> [What you are asked to do]:
Search the data for the word "unimodular" and copy every line where it occurs.

(Items from a data source)
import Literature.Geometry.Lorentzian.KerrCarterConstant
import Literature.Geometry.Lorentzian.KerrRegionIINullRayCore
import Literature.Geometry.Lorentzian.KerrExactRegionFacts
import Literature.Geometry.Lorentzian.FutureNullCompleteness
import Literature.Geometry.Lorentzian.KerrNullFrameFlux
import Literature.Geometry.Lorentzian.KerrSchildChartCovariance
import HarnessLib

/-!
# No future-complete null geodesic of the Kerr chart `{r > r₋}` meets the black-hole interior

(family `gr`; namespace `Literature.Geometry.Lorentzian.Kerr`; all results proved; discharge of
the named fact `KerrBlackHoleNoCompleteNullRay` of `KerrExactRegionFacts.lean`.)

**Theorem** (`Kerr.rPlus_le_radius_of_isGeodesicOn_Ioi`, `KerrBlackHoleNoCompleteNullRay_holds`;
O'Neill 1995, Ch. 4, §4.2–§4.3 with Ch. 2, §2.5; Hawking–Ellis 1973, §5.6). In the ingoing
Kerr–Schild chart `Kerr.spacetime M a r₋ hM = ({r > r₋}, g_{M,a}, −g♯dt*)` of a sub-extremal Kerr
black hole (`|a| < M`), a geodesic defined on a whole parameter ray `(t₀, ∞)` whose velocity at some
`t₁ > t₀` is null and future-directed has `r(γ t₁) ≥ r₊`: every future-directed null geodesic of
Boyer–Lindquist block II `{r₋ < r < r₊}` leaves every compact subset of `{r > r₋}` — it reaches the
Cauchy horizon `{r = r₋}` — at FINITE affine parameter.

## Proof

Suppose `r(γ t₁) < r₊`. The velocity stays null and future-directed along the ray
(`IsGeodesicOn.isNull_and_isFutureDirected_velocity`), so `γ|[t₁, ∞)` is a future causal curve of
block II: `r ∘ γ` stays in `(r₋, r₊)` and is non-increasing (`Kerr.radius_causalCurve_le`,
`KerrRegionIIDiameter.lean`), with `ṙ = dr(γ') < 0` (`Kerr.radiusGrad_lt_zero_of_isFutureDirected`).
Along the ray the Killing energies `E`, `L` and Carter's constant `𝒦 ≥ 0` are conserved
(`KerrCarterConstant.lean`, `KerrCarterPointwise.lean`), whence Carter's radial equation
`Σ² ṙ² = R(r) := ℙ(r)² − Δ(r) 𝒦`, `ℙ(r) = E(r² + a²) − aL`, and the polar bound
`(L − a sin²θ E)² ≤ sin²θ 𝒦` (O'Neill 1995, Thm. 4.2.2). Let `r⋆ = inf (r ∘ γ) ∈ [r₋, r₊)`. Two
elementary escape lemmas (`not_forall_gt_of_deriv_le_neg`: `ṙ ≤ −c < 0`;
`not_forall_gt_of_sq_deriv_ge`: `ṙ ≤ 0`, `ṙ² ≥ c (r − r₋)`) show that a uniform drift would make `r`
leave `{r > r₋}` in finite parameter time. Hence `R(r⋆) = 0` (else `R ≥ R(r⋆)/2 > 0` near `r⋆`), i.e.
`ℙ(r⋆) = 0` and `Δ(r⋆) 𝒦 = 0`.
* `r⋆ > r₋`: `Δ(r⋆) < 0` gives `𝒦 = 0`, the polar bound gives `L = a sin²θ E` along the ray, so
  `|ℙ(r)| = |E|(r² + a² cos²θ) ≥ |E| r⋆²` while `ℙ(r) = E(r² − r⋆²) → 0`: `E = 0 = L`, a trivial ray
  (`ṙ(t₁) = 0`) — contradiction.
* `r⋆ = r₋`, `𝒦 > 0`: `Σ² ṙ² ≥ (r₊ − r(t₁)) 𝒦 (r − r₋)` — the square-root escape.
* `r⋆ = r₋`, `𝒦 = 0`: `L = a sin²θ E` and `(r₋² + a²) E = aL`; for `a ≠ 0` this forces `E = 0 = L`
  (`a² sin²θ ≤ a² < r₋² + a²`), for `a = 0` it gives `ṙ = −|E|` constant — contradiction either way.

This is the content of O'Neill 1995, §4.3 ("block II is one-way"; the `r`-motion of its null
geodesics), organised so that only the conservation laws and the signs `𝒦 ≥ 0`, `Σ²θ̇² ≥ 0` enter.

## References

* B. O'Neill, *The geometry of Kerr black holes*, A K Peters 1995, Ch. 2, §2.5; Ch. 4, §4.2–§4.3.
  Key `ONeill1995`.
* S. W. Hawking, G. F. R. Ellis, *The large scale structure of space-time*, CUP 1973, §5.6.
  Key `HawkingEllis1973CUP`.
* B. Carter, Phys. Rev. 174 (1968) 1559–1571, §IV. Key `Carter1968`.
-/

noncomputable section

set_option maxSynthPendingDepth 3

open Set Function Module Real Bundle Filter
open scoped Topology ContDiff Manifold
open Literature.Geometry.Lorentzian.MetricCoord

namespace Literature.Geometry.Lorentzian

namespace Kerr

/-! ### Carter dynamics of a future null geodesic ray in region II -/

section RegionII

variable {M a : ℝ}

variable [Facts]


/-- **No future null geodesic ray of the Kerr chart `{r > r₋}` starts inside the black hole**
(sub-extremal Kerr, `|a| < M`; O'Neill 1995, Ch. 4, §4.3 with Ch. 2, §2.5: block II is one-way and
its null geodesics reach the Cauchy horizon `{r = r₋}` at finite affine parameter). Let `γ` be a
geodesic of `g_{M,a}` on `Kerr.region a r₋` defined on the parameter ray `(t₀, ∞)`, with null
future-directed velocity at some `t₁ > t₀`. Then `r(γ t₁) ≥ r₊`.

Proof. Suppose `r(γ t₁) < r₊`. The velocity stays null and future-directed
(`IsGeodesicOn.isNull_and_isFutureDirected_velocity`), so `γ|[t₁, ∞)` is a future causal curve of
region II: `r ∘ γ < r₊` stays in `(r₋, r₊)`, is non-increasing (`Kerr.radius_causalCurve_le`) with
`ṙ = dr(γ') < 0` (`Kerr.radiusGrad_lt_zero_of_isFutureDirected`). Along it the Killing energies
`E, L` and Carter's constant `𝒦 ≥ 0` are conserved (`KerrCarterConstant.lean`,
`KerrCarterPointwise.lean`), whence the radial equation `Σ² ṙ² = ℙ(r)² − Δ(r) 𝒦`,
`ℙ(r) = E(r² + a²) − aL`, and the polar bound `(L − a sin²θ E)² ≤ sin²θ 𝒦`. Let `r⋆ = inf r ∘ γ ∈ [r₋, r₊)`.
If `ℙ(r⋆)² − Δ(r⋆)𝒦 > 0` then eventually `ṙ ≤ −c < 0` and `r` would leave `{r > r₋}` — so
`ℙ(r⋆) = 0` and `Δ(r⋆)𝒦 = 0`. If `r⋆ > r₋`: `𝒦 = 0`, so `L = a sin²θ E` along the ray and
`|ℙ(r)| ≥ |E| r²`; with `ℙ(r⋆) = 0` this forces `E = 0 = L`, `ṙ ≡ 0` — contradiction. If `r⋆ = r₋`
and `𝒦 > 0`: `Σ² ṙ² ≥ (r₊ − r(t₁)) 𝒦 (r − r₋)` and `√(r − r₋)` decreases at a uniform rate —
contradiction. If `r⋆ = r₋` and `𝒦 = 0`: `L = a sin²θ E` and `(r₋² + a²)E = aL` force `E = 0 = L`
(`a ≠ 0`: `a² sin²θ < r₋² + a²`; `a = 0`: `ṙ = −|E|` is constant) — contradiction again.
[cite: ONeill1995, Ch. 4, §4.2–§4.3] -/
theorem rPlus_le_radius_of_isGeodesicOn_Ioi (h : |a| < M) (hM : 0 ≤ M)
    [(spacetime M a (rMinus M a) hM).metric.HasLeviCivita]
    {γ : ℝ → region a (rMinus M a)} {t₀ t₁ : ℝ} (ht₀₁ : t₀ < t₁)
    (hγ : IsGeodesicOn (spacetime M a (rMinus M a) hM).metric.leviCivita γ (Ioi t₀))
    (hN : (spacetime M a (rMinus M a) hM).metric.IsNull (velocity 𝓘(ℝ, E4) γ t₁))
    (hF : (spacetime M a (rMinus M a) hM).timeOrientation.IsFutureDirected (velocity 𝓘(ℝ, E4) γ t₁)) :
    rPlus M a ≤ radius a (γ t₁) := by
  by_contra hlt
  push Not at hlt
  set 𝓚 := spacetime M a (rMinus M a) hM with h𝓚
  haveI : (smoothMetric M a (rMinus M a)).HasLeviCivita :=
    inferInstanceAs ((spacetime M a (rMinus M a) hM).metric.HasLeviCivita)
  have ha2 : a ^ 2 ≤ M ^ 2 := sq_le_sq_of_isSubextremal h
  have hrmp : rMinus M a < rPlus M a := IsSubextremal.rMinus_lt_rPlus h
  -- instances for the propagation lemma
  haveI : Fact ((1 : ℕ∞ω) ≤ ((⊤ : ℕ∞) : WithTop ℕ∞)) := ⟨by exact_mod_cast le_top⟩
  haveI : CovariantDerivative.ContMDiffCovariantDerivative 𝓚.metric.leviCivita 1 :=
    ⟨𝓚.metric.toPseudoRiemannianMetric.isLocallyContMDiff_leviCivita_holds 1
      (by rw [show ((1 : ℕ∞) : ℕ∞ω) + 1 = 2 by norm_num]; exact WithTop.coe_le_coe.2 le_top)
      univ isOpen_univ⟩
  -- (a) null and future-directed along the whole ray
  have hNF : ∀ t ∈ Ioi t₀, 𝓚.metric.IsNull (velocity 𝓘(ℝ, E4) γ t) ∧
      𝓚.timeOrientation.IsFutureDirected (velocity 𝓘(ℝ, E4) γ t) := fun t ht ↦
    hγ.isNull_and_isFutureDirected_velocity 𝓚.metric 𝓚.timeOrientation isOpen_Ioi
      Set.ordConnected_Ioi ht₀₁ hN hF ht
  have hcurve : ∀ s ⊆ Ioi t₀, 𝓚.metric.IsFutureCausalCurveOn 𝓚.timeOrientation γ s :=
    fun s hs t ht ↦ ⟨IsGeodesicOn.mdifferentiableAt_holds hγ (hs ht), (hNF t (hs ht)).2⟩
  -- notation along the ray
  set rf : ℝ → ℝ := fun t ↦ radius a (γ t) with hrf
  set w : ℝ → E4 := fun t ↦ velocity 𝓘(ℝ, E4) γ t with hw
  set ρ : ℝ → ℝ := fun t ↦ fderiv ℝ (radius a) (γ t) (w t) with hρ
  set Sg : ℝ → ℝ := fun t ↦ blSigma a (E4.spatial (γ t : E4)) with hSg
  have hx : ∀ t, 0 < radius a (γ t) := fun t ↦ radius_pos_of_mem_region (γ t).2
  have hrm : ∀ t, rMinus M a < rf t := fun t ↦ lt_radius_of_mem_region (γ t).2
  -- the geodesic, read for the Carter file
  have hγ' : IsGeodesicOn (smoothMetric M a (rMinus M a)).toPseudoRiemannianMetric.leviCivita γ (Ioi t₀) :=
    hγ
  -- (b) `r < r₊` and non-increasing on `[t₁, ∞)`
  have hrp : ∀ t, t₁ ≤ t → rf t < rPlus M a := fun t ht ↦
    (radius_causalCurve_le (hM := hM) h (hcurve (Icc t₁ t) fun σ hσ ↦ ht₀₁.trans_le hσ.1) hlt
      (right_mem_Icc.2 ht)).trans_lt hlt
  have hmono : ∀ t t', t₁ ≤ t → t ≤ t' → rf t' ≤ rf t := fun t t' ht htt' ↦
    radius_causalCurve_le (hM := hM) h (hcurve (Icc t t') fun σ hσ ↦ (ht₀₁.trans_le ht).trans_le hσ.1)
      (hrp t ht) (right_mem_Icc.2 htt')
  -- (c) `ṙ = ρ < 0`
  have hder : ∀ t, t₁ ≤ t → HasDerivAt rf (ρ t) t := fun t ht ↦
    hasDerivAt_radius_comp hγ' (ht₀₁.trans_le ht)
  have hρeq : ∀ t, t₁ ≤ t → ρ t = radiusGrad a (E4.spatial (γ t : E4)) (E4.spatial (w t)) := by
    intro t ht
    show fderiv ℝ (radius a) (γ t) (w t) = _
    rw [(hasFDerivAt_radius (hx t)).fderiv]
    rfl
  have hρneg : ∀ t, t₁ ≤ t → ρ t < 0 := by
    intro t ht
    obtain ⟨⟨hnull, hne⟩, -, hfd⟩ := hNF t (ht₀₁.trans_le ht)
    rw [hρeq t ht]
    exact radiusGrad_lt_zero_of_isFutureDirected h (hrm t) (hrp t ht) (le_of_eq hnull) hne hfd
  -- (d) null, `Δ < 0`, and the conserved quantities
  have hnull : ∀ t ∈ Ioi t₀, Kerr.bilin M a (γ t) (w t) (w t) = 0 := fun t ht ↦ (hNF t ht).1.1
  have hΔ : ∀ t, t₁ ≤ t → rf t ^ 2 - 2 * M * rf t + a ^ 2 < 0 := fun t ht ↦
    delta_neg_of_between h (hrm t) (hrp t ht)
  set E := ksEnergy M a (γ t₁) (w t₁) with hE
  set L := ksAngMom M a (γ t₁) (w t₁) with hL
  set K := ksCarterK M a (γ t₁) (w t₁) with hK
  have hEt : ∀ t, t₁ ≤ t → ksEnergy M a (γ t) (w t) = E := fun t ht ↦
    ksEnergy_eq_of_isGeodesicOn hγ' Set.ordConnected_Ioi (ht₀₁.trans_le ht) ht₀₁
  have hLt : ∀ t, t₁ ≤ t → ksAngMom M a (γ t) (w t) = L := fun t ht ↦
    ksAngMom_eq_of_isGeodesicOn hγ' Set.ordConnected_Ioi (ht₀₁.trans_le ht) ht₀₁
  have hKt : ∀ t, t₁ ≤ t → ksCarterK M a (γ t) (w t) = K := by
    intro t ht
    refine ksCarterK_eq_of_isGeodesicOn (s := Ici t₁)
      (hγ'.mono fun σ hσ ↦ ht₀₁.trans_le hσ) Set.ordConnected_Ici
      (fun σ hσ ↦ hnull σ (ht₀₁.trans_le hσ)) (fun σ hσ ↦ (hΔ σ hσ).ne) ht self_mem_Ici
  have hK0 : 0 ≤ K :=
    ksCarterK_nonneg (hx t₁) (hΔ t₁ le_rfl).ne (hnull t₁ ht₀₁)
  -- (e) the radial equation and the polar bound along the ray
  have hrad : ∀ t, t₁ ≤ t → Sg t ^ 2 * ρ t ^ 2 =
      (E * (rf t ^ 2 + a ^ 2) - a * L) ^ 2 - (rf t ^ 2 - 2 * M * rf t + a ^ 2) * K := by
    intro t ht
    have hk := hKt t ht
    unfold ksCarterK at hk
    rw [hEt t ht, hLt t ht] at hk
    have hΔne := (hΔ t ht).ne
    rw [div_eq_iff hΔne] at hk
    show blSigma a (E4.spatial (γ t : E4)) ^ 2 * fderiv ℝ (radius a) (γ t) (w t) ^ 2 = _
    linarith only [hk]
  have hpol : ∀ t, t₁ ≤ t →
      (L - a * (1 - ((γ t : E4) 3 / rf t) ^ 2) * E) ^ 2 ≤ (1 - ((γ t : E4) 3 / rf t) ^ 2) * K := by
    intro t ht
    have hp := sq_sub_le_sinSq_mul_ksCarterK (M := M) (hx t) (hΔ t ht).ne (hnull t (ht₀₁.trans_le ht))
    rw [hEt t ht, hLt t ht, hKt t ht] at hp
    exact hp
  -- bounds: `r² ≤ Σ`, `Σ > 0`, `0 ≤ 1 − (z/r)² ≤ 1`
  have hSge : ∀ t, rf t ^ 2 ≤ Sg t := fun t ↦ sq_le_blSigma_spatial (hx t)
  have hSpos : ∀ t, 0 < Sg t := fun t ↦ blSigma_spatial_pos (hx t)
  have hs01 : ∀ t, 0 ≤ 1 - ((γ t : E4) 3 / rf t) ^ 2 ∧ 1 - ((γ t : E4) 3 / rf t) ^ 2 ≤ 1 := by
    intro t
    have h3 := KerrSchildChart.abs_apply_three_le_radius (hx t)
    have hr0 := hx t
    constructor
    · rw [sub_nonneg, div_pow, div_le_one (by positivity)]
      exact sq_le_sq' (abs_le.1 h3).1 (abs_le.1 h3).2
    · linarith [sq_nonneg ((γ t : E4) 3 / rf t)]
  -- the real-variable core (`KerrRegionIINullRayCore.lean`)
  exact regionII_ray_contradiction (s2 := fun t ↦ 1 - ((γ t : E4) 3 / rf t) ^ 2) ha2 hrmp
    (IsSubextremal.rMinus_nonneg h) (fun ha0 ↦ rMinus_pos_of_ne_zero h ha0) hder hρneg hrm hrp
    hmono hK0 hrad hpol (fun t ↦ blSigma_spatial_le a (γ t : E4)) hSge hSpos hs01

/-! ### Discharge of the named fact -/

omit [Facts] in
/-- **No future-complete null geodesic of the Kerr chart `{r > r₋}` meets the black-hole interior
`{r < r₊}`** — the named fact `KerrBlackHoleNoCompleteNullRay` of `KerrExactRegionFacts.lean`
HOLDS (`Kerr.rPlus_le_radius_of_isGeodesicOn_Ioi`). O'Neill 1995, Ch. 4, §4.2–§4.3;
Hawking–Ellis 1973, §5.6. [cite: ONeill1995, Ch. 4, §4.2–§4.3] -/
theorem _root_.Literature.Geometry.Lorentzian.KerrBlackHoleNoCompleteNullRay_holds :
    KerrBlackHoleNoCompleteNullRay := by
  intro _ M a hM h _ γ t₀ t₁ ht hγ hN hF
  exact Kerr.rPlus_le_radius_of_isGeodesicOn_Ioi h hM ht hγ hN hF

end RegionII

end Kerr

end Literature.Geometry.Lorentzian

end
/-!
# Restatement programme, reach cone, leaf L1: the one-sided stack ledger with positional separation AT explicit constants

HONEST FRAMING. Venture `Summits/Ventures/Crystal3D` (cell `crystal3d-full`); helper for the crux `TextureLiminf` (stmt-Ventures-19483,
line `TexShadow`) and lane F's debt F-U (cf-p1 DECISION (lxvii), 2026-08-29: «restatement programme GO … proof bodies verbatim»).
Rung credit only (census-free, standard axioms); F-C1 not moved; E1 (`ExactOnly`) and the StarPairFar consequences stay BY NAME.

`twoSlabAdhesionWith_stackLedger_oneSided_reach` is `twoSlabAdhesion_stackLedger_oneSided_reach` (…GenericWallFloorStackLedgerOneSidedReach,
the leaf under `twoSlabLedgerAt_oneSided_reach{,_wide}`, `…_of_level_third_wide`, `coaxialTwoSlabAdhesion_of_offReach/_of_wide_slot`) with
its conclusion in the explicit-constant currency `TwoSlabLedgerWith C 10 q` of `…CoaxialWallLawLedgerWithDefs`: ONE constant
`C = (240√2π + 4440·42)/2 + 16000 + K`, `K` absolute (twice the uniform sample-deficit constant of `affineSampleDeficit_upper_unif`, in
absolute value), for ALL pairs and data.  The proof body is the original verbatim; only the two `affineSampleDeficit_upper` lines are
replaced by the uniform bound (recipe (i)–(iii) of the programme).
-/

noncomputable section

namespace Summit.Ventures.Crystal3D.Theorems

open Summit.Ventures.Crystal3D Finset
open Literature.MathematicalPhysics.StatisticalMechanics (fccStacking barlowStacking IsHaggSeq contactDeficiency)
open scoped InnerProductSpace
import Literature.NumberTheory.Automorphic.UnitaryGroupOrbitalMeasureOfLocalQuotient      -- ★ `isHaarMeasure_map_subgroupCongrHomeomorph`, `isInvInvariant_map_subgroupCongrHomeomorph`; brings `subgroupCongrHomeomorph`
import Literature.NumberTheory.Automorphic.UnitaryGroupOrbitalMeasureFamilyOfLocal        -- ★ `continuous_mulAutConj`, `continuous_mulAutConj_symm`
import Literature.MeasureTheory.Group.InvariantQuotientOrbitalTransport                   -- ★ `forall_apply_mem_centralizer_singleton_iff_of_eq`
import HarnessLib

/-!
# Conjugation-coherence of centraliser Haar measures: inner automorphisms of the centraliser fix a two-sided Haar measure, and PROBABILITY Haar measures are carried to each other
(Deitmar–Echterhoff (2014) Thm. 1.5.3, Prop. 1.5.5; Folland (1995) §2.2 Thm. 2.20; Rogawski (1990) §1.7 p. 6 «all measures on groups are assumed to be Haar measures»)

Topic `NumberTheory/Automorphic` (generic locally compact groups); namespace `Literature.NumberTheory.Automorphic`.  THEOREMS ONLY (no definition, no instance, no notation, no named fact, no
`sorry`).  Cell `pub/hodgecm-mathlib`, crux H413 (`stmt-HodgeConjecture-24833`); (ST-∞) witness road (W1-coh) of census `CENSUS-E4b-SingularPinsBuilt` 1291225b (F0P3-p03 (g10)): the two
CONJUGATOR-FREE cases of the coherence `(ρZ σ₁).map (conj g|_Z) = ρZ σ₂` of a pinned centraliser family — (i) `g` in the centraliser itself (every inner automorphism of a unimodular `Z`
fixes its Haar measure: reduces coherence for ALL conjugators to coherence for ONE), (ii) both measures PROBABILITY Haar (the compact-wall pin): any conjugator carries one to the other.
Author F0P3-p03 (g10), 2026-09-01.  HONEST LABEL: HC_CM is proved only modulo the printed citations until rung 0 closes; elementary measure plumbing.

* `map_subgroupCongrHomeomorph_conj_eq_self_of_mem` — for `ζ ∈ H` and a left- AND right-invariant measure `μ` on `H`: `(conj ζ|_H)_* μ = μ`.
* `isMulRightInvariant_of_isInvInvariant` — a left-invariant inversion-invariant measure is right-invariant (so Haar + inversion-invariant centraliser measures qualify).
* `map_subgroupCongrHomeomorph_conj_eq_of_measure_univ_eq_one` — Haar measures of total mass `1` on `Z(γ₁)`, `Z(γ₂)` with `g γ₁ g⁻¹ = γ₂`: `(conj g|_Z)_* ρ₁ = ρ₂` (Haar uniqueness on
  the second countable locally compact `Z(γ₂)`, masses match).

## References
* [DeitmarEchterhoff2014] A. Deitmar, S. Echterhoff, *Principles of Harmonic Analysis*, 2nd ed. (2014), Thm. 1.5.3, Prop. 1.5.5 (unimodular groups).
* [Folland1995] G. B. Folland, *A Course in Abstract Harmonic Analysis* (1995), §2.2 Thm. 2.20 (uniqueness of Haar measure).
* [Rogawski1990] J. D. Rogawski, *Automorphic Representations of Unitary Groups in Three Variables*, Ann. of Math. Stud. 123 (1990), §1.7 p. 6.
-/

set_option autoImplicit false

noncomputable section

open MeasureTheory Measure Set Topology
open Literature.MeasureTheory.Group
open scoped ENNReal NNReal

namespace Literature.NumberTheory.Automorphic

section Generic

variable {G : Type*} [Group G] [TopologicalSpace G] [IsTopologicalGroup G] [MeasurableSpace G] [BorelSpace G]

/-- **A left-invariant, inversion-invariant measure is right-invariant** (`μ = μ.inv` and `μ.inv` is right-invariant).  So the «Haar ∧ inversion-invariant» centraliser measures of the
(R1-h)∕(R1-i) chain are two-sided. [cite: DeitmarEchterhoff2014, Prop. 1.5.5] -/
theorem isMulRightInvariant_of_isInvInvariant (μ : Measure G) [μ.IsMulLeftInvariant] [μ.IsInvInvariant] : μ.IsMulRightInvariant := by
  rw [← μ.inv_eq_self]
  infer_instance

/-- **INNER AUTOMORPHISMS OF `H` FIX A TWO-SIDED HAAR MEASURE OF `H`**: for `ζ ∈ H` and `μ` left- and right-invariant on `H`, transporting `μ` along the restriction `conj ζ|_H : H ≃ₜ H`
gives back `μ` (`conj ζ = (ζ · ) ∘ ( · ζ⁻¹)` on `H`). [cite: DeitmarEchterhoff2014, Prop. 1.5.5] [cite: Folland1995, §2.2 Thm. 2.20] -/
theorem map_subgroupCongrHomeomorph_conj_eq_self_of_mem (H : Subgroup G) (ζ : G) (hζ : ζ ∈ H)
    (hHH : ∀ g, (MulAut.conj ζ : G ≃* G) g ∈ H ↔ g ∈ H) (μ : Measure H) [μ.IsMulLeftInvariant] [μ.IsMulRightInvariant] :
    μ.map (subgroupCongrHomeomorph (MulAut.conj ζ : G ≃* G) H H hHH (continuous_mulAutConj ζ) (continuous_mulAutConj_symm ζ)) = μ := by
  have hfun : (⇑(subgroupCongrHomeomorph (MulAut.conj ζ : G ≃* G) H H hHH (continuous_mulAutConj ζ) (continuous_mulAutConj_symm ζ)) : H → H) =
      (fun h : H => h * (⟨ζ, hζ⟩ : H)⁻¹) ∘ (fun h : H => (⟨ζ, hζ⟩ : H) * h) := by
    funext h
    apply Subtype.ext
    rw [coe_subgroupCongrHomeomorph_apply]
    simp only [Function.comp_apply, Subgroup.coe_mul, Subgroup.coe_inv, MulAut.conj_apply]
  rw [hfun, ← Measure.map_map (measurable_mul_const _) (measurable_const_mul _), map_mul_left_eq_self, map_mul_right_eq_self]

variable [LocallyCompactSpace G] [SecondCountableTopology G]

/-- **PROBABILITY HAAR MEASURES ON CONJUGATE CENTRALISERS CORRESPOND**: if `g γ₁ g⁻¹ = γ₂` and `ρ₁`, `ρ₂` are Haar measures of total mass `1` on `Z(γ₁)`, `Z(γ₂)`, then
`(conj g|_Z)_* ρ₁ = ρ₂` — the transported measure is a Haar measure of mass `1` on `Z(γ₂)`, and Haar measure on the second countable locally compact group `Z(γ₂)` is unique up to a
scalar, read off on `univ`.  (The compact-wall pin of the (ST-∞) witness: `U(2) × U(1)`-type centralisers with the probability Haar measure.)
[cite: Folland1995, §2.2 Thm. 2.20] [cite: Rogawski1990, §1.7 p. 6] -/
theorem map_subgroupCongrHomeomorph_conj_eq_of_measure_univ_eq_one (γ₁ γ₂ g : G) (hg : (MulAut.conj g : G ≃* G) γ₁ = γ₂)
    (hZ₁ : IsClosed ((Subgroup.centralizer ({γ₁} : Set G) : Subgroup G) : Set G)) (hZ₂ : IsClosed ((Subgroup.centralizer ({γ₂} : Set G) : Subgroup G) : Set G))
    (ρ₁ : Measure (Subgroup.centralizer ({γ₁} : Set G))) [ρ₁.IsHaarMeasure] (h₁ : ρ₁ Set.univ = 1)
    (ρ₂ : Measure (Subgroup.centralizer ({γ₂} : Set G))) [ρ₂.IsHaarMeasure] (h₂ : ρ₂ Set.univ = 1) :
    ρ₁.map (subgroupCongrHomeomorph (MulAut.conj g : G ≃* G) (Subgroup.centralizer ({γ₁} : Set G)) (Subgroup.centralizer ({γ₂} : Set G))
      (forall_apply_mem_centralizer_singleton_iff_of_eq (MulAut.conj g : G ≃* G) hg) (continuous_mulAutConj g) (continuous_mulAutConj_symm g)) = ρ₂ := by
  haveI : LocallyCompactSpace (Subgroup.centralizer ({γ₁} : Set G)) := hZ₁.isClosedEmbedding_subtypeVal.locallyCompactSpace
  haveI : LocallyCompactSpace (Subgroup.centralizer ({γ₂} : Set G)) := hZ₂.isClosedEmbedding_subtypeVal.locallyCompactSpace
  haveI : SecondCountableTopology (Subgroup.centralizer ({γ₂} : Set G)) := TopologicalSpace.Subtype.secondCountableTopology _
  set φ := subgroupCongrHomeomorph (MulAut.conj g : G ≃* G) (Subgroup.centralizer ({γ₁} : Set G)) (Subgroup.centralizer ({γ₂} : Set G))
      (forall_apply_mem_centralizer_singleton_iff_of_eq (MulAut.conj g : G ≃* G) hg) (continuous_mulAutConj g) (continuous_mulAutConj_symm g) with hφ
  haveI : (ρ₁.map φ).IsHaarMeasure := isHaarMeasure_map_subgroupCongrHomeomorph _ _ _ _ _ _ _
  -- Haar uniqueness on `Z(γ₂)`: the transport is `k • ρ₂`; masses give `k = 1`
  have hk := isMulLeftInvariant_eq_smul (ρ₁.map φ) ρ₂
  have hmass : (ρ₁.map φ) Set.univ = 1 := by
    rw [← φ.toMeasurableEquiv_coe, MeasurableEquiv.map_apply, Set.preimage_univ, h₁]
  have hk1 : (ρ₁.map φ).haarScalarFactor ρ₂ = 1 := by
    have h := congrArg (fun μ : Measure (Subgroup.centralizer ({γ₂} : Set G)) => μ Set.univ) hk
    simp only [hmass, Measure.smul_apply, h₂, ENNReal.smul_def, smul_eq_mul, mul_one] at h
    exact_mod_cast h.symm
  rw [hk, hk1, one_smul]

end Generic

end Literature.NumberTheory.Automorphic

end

> [Reply to the exercise]:
CONJUGATOR-FREE cases of the coherence `(ρZ σ₁).map (conj g|_Z) = ρZ σ₂` of a pinned centraliser family — (i) `g` in the centraliser itself (every inner automorphism of a unimodular `Z`
* [DeitmarEchterhoff2014] A. Deitmar, S. Echterhoff, *Principles of Harmonic Analysis*, 2nd ed. (2014), Thm. 1.5.3, Prop. 1.5.5 (unimodular groups).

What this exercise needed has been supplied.